Exercise objective → Go through the entries below and print, exactly, the lines starting at the one with "HYPOTHESES so that" and ending at the one with "orbital integrand at", keeping both ends and no others.

◆ ◆ ◆ ◆ ◆

import Literature.NumberTheory.Rogawski1990.ArchBouazizStableFamilyCayleyValue     -- ★ p850153 ∕ p850211 (LH5-p04 (g2)): (I₂@cayPt) closed form, `…_of_continuousAt`, `…_ne_zero_of_prod`
import Literature.NumberTheory.Automorphic.ArchEndoscopicChartOrbPlaces            -- ★ p850200 (LH3-p03 (g3)): (P1) `chartOrbH_eq_prod_chartOrbHLoc`
import Literature.NumberTheory.Automorphic.ArchEndoscopicChartOrbLocalPos          -- ★ p850271 ∕ p850286 (LH5-p04 (g2)): (N2) local positivity
import Literature.NumberTheory.Automorphic.ArchEndoscopicStableClassFlips          -- ★ p849928 (LH2-p04 (g3)): `endoCircle_flipSet`
import HarnessLib

/-!
# Non-vanishing of the Cayley-point value of `stOrbFamH` for a product test function with non-negative local factors — (β)-2 (N3) «NONDEG-H, assembly»
# (Shelstad 1979 §4 Lemma 4.3, Thm. 4.7 (IIIb); Bouaziz 1994 §3.2 (I₃); Rogawski 1990 §8.2)

Topic `NumberTheory/Rogawski1990`; namespace `Literature.NumberTheory.Rogawski1990`.  THEOREMS ONLY (no definition, no instance, no notation, no axiom, no named fact,
no `sorry`).  Cell `pub/hodgecm-mathlib`, line LH3 (closer stub `stub_N9`, crux H413 = `stmt-HodgeConjecture-24833`); brick **(β)-2 (N3)** of LH3-plan (g3)'s RULINGS #4 (a)
(2026-09-02T07:40:37Z): the NON-VANISHING conjunct of the hypothesis (JH) of the organ-J assembler, for the SAME product test function the jump theorem (J-H) reads.
Author LH5-p04 (g2).  Lane `--kind proof --supports stmt-HodgeConjecture-24833` (count-neutral).

THE STATEMENT.  Frame: the product-measure convention of ★ (P1) (`νH = (eA⁻¹_* ⊗_w ν_w) ⊗ ν_B`, Haar measures), a compact place `w₀ ∉ S`, a semiregular wall point `s`
(`s w₀ 0 = s w₀ 2`, regular at the other places), the split chart `S′ = insert w₀ S`.  PRODUCT DATA (the output of (N1) «arch product test functions», LH2-p04 (g3), taken as
HYPOTHESES so that every consumer reads the same `fH`): real local factors `f w ≥ 0` on `U(Φ₂)_w`, continuous, positive AT the chart point
`endoBlockAt S′ w (s w)` of every spectator place `w ≠ w₀`; a real `g` on `U(Φ₁)_∞`, continuous, non-zero at the `U(Φ₁)`-component of the Cayley chart point; and
`fH (a, b) = (∏_w f w (eA a w)) · g b` (cast to `ℂ`).  ANALYTIC INPUTS BY STATEMENT (named bricks of the LH3 board): at the spectators, compact support of the orbital integrand at
the regular chart point (closed orbit) and continuity of the local chart functional ★ `chartOrbHLoc` there ((CONT-loc)); at `w₀`, the (A0) limit `ℓ₀` of
`|e^{x}−e^{−x}| · chartOrbHLoc S′ w₀ ν_{w₀} (f w₀) (x, ·, θ)` along the local regular set at the wall triple (★ p850218 joint ∘ (DOCK-w₀)) and `ℓ₀ ≠ 0` (★ N2b cone positivity ∘
(DOCK-w₀)).  CONCLUSION: **`stOrbFamH L νH fH (insert w₀ S) (cayPt w₀ s) ≠ 0`**, indeed `= g₀ · ∏_w ℓ w` with every factor an explicit non-zero number.

PROOF = ★ `stOrbFamH_insert_cayPt_eq_mul_prod_of_continuousAt` (closed form) with `G c = ν_B(B) · g((endoTorus S′ c).2)` (flip-invariant: the flips do not touch slot 1 —
★ `endoCircle_flipSet`; continuous: ★ `continuous_endoTorus`) and `φ w = chartOrbHLoc S′ w ν_w (f w)` (★ (P1)), then factor by factor: `g₀ ≠ 0` (`ν_B(B) > 0`, `g ≠ 0`), split spectator
★ `absExpSub_mul_chartOrbHLoc_ofReal_ne_zero_of_nonneg`, compact spectator ★ `compactFactor_chartOrbHLoc_ofReal_ne_zero_of_nonneg`, wall place `ℓ₀ ≠ 0`.
HONEST LABEL: HC_CM is proved only modulo the 7 printed citations (2 remaining: hLiu418 = stmt-HodgeConjecture-24832, h413 = stmt-HodgeConjecture-24833) until rung 0 closes;
assembly bookkeeping, pays nothing by itself.

## References
* [Shelstad1979] D. Shelstad, *Characters and inner forms of a quasi-split group over ℝ*, Compositio Math. 39 (1979) 11–45, §4 Lemma 4.3 p. 25, Thm. 4.7 (IIIb) p. 31.
* [Bouaziz1994IntegralesOrbitales] A. Bouaziz, *Intégrales orbitales sur les groupes de Lie réductifs*, Ann. Sci. ÉNS 27 (1994) 573–609, §3.2 (I₃) p. 580, §6.2 p. 591.
* [Rogawski1990] J. D. Rogawski, *Automorphic Representations of Unitary Groups in Three Variables*, Ann. of Math. Stud. 123 (1990), §8.2 pp. 118–124.
-/

set_option autoImplicit false

noncomputable section

open Filter Topology MeasureTheory MeasureTheory.Measure NumberField NumberField.InfinitePlace Complex Set Function Real
open Literature.MeasureTheory.Group
open Literature.NumberTheory.Automorphic Literature.NumberTheory.Automorphic.UnitaryGroup Literature.NumberTheory.Automorphic.ArchCartan
open scoped Classical

namespace Literature.NumberTheory.Rogawski1990

/-! ## §1 The `U(Φ₁)`-component of the chart ignores the flips (over ★ `endoCircle_flipSet`) -/

section Circle

variable (L : Type) [Field L]

variable [NumberField L] [IsCMField L]

/-- The `U(Φ₁)`-component of `endoTorus S c` is flip-invariant. [cite: Shelstad1979, §4 p. 23] -/
theorem endoTorus_flipSet_snd (S T : Finset {w : InfinitePlace L // IsComplex w}) (c : {w : InfinitePlace L // IsComplex w} → Fin 3 → ℝ) :
    (endoTorus L S (flipSet T c)).2 = (endoTorus L S c).2 := by
  unfold endoTorus
  rw [endoCircle_flipSet]

end Circle

/-! ## §2 (N3): the Cayley-point value of `stOrbFamH` of a non-negative product test function does not vanish -/

section Nondeg

variable (L : Type) [Field L] [NumberField L] [IsCMField L]
  [∀ w : {w : InfinitePlace L // IsComplex w}, MeasurableSpace ↥(archLocal L 2 (Matrix.of fun i j : Fin 2 => if i.val + j.val + 1 = 2 then (1 : L) else 0) w)]
  [∀ w : {w : InfinitePlace L // IsComplex w}, BorelSpace ↥(archLocal L 2 (Matrix.of fun i j : Fin 2 => if i.val + j.val + 1 = 2 then (1 : L) else 0) w)]
  [MeasurableSpace ↥(arch (↥(maximalRealSubfield L)) L (IsCMField.complexConj L) 2 (Matrix.of fun i j : Fin 2 => if i.val + j.val + 1 = 2 then (1 : L) else 0))]
  [BorelSpace ↥(arch (↥(maximalRealSubfield L)) L (IsCMField.complexConj L) 2 (Matrix.of fun i j : Fin 2 => if i.val + j.val + 1 = 2 then (1 : L) else 0))]
  [MeasurableSpace ↥(arch (↥(maximalRealSubfield L)) L (IsCMField.complexConj L) 1 (Matrix.of fun i j : Fin 1 => if i.val + j.val + 1 = 1 then (1 : L) else 0))]
  [BorelSpace ↥(arch (↥(maximalRealSubfield L)) L (IsCMField.complexConj L) 1 (Matrix.of fun i j : Fin 1 => if i.val + j.val + 1 = 1 then (1 : L) else 0))]
  (νw : ∀ w : {w : InfinitePlace L // IsComplex w}, Measure ↥(archLocal L 2 (Matrix.of fun i j : Fin 2 => if i.val + j.val + 1 = 2 then (1 : L) else 0) w))
  [∀ w, (νw w).IsHaarMeasure] [∀ w, (νw w).IsMulRightInvariant]
  (νB : Measure ↥(arch (↥(maximalRealSubfield L)) L (IsCMField.complexConj L) 1 (Matrix.of fun i j : Fin 1 => if i.val + j.val + 1 = 1 then (1 : L) else 0)))
  [νB.IsHaarMeasure] [νB.IsMulRightInvariant]
  (νH : Measure (↥(arch (↥(maximalRealSubfield L)) L (IsCMField.complexConj L) 2 (Matrix.of fun i j : Fin 2 => if i.val + j.val + 1 = 2 then (1 : L) else 0)) ×
      ↥(arch (↥(maximalRealSubfield L)) L (IsCMField.complexConj L) 1 (Matrix.of fun i j : Fin 1 => if i.val + j.val + 1 = 1 then (1 : L) else 0))))
  [νH.IsHaarMeasure] [νH.IsMulRightInvariant]
  (hν : νH = ((Measure.pi νw).map (archPiEquivCM 2 L (Matrix.of fun i j : Fin 2 => if i.val + j.val + 1 = 2 then (1 : L) else 0)).symm).prod νB)

include hν in
/-- **(N3) «NONDEG-H»: THE CAYLEY-POINT VALUE OF THE STABLE ORBITAL FAMILY OF A NON-NEGATIVE PRODUCT TEST FUNCTION, POSITIVE AT THE CHART POINTS, DOES NOT VANISH.**
Product data `fH (a, b) = (∏_w f w (eA a w)) · g b` with real `f w ≥ 0` continuous, `f w (endoBlockAt S′ w (s w)) ≠ 0` at every spectator `w ≠ w₀`, real continuous `g` with
`g ((endoTorus S′ (cayPt w₀ s)).2) ≠ 0` ((N1)'s output at `a₀ w := endoBlockAt S′ w (s w)`, `b₀ :=` the Cayley point's `U(Φ₁)`-component); spectator inputs BY STATEMENT: compact
support of the orbital integrands at the regular chart points (`hsupp`) and continuity of ★ `chartOrbHLoc S′ w` at the regular local triples (`hcontS`, `hcontC` — (CONT-loc)); wall input
BY STATEMENT: the (A0) limit `ℓ₀` of the Weyl-normalised local functional at `w₀` along the local regular set at the wall triple (★ p850218 ∘ (DOCK-w₀)) with `ℓ₀ ≠ 0` (★ N2b).
THEN `stOrbFamH L νH fH (insert w₀ S) (cayPt w₀ s) ≠ 0` — the value organ J divides the (K0±) jump by.
[cite: Shelstad1979, Lemma 4.3 (p. 25); Thm. 4.7 (IIIb) (p. 31)] [cite: Bouaziz1994IntegralesOrbitales, §3.2 (I₃) p. 580] [cite: Rogawski1990, §8.2 p. 122] -/
theorem stOrbFamH_insert_cayPt_ne_zero_of_prodData
    (S : Finset {w : InfinitePlace L // IsComplex w}) {w₀ : {w : InfinitePlace L // IsComplex w}} (hw₀ : w₀ ∉ S)
    {s : {w : InfinitePlace L // IsComplex w} → Fin 3 → ℝ} (hs : s w₀ 0 = s w₀ 2)
    (hreg : ∀ w, w ∉ S → w ≠ w₀ → Circle.exp (s w 0) ≠ Circle.exp (s w 2)) (hregS : ∀ w ∈ S, s w 0 ≠ 0)
    -- the product data ((N1)'s output, as hypotheses)
    (fH : ↥(arch (↥(maximalRealSubfield L)) L (IsCMField.complexConj L) 2 (Matrix.of fun i j : Fin 2 => if i.val + j.val + 1 = 2 then (1 : L) else 0)) ×
      ↥(arch (↥(maximalRealSubfield L)) L (IsCMField.complexConj L) 1 (Matrix.of fun i j : Fin 1 => if i.val + j.val + 1 = 1 then (1 : L) else 0)) → ℂ)
    (f : ∀ w : {w : InfinitePlace L // IsComplex w}, ↥(archLocal L 2 (Matrix.of fun i j : Fin 2 => if i.val + j.val + 1 = 2 then (1 : L) else 0) w) → ℝ)
    (g : ↥(arch (↥(maximalRealSubfield L)) L (IsCMField.complexConj L) 1 (Matrix.of fun i j : Fin 1 => if i.val + j.val + 1 = 1 then (1 : L) else 0)) → ℝ)
    (hfH : ∀ a b, fH (a, b) = (∏ w, ((f w (archPiEquivCM 2 L (Matrix.of fun i j : Fin 2 => if i.val + j.val + 1 = 2 then (1 : L) else 0) a w) : ℝ) : ℂ)) * ((g b : ℝ) : ℂ))
    (hfc : ∀ w, Continuous (f w)) (hf0 : ∀ w, 0 ≤ f w)
    (hfpos : ∀ w, w ≠ w₀ → f w (endoBlockAt L (insert w₀ S) w (s w)) ≠ 0)
    (hgc : Continuous g) (hgpos : g (endoTorus L (insert w₀ S) (cayPt w₀ s)).2 ≠ 0) (hB : 0 < νB.real Set.univ)
    -- spectator inputs by statement: closed orbits and (CONT-loc)
    (hsupp : ∀ w, w ≠ w₀ → HasCompactSupport (descConj (endoBlockAt L (insert w₀ S) w (s w)) (chartTorusHLoc L (insert w₀ S) w)
      (forall_mem_chartTorusHLoc_comm L (insert w₀ S) w (s w)) (f w)))
    (hcontS : ∀ w ∈ S, ContinuousAt (chartOrbHLoc L (insert w₀ S) w (νw w) (fun x => ((f w x : ℝ) : ℂ))) (s w))
    (hcontC : ∀ w, w ∉ S → w ≠ w₀ → ContinuousAt (chartOrbHLoc L (insert w₀ S) w (νw w) (fun x => ((f w x : ℝ) : ℂ))) (s w) ∧
      ContinuousAt (chartOrbHLoc L (insert w₀ S) w (νw w) (fun x => ((f w x : ℝ) : ℂ))) ![s w 2, s w 1, s w 0])
    -- the wall place by statement: the (A0) limit and its non-vanishing
    {ℓ₀ : ℂ}
    (hA0 : Tendsto (fun v : Fin 3 → ℝ => (((|Real.exp (v 0) - Real.exp (-v 0)| : ℝ) : ℂ) *
        chartOrbHLoc L (insert w₀ S) w₀ (νw w₀) (fun x => ((f w₀ x : ℝ) : ℂ)) v)) (𝓝[{v : Fin 3 → ℝ | v 0 ≠ 0}] ![0, s w₀ 1, s w₀ 0]) (𝓝 ℓ₀))
    (hℓ₀ : ℓ₀ ≠ 0) :
    stOrbFamH L νH fH (insert w₀ S) (cayPt w₀ s) ≠ 0 := by
  -- the prefactor `G` and the local functionals `φ` of the product reading (★ (P1))
  have hP1 : ∀ c ∈ RegS (insert w₀ S), chartOrbH L νH (insert w₀ S) fH c =
      (fun c => (νB.real Set.univ : ℂ) * ((g (endoTorus L (insert w₀ S) c).2 : ℝ) : ℂ)) c *
        ∏ w, (fun w v => chartOrbHLoc L (insert w₀ S) w (νw w) (fun x => ((f w x : ℝ) : ℂ)) v) w (c w) := by
    intro c _
    exact chartOrbH_eq_prod_chartOrbHLoc L (insert w₀ S) νw νB νH hν fH (fun w x => ((f w x : ℝ) : ℂ)) (fun b => ((g b : ℝ) : ℂ)) hfH c
  have hG : ∀ T : Finset {w : InfinitePlace L // IsComplex w}, (∀ w ∈ T, w ∉ insert w₀ S) → ∀ c,
      (fun c => (νB.real Set.univ : ℂ) * ((g (endoTorus L (insert w₀ S) c).2 : ℝ) : ℂ)) (flipSet T c) =
        (fun c => (νB.real Set.univ : ℂ) * ((g (endoTorus L (insert w₀ S) c).2 : ℝ) : ℂ)) c := by
    intro T _ c
    simp only [endoTorus_flipSet_snd]
  have hGc : Continuous fun c : {w : InfinitePlace L // IsComplex w} → Fin 3 → ℝ => (νB.real Set.univ : ℂ) * ((g (endoTorus L (insert w₀ S) c).2 : ℝ) : ℂ) :=
    continuous_const.mul (Complex.continuous_ofReal.comp (hgc.comp (continuous_snd.comp (continuous_endoTorus L (insert w₀ S)))))
  have hGt : Tendsto (fun c : {w : InfinitePlace L // IsComplex w} → Fin 3 → ℝ => (νB.real Set.univ : ℂ) * ((g (endoTorus L (insert w₀ S) c).2 : ℝ) : ℂ))
      (𝓝[RegS (insert w₀ S)] (cayPt w₀ s)) (𝓝 ((νB.real Set.univ : ℂ) * ((g (endoTorus L (insert w₀ S) (cayPt w₀ s)).2 : ℝ) : ℂ))) :=
    hGc.continuousAt.continuousWithinAt.tendsto
  rw [stOrbFamH_insert_cayPt_eq_mul_prod_of_continuousAt L νH fH S hw₀ hs hreg hregS hP1 hG hGt hA0 hcontS hcontC]
  refine mul_ne_zero (mul_ne_zero ?_ ?_) (Finset.prod_ne_zero_iff.2 fun w _ => ?_)
  · rw [Complex.ofReal_ne_zero]
    exact hB.ne'
  · rw [Complex.ofReal_ne_zero]
    exact hgpos
  · by_cases hw : w = w₀
    · subst hw
      simpa only [if_true] using hℓ₀
    · simp only [if_neg hw]
      by_cases hwS : w ∈ S
      · rw [if_pos hwS]
        refine absExpSub_mul_chartOrbHLoc_ofReal_ne_zero_of_nonneg L (insert w₀ S) w (νw w) (s w) (hregS w hwS) (hfc w) (hf0 w) (hsupp w hw)
          (x₀ := 1) ?_
        simpa only [one_mul, inv_one, mul_one] using hfpos w hw
      · rw [if_neg hwS]
        refine compactFactor_chartOrbHLoc_ofReal_ne_zero_of_nonneg L (insert w₀ S) w (νw w) (s w) (hreg w hwS hw) (hfc w) (hf0 w) (hsupp w hw)
          (x₀ := 1) ?_
        simpa only [one_mul, inv_one, mul_one] using hfpos w hw

end Nondeg

end Literature.NumberTheory.Rogawski1990

end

◆ ◆ ◆ ◆ ◆

Reply →
HYPOTHESES so that every consumer reads the same `fH`): real local factors `f w ≥ 0` on `U(Φ₂)_w`, continuous, positive AT the chart point
`endoBlockAt S′ w (s w)` of every spectator place `w ≠ w₀`; a real `g` on `U(Φ₁)_∞`, continuous, non-zero at the `U(Φ₁)`-component of the Cayley chart point; and
`fH (a, b) = (∏_w f w (eA a w)) · g b` (cast to `ℂ`).  ANALYTIC INPUTS BY STATEMENT (named bricks of the LH3 board): at the spectators, compact support of the orbital integrand at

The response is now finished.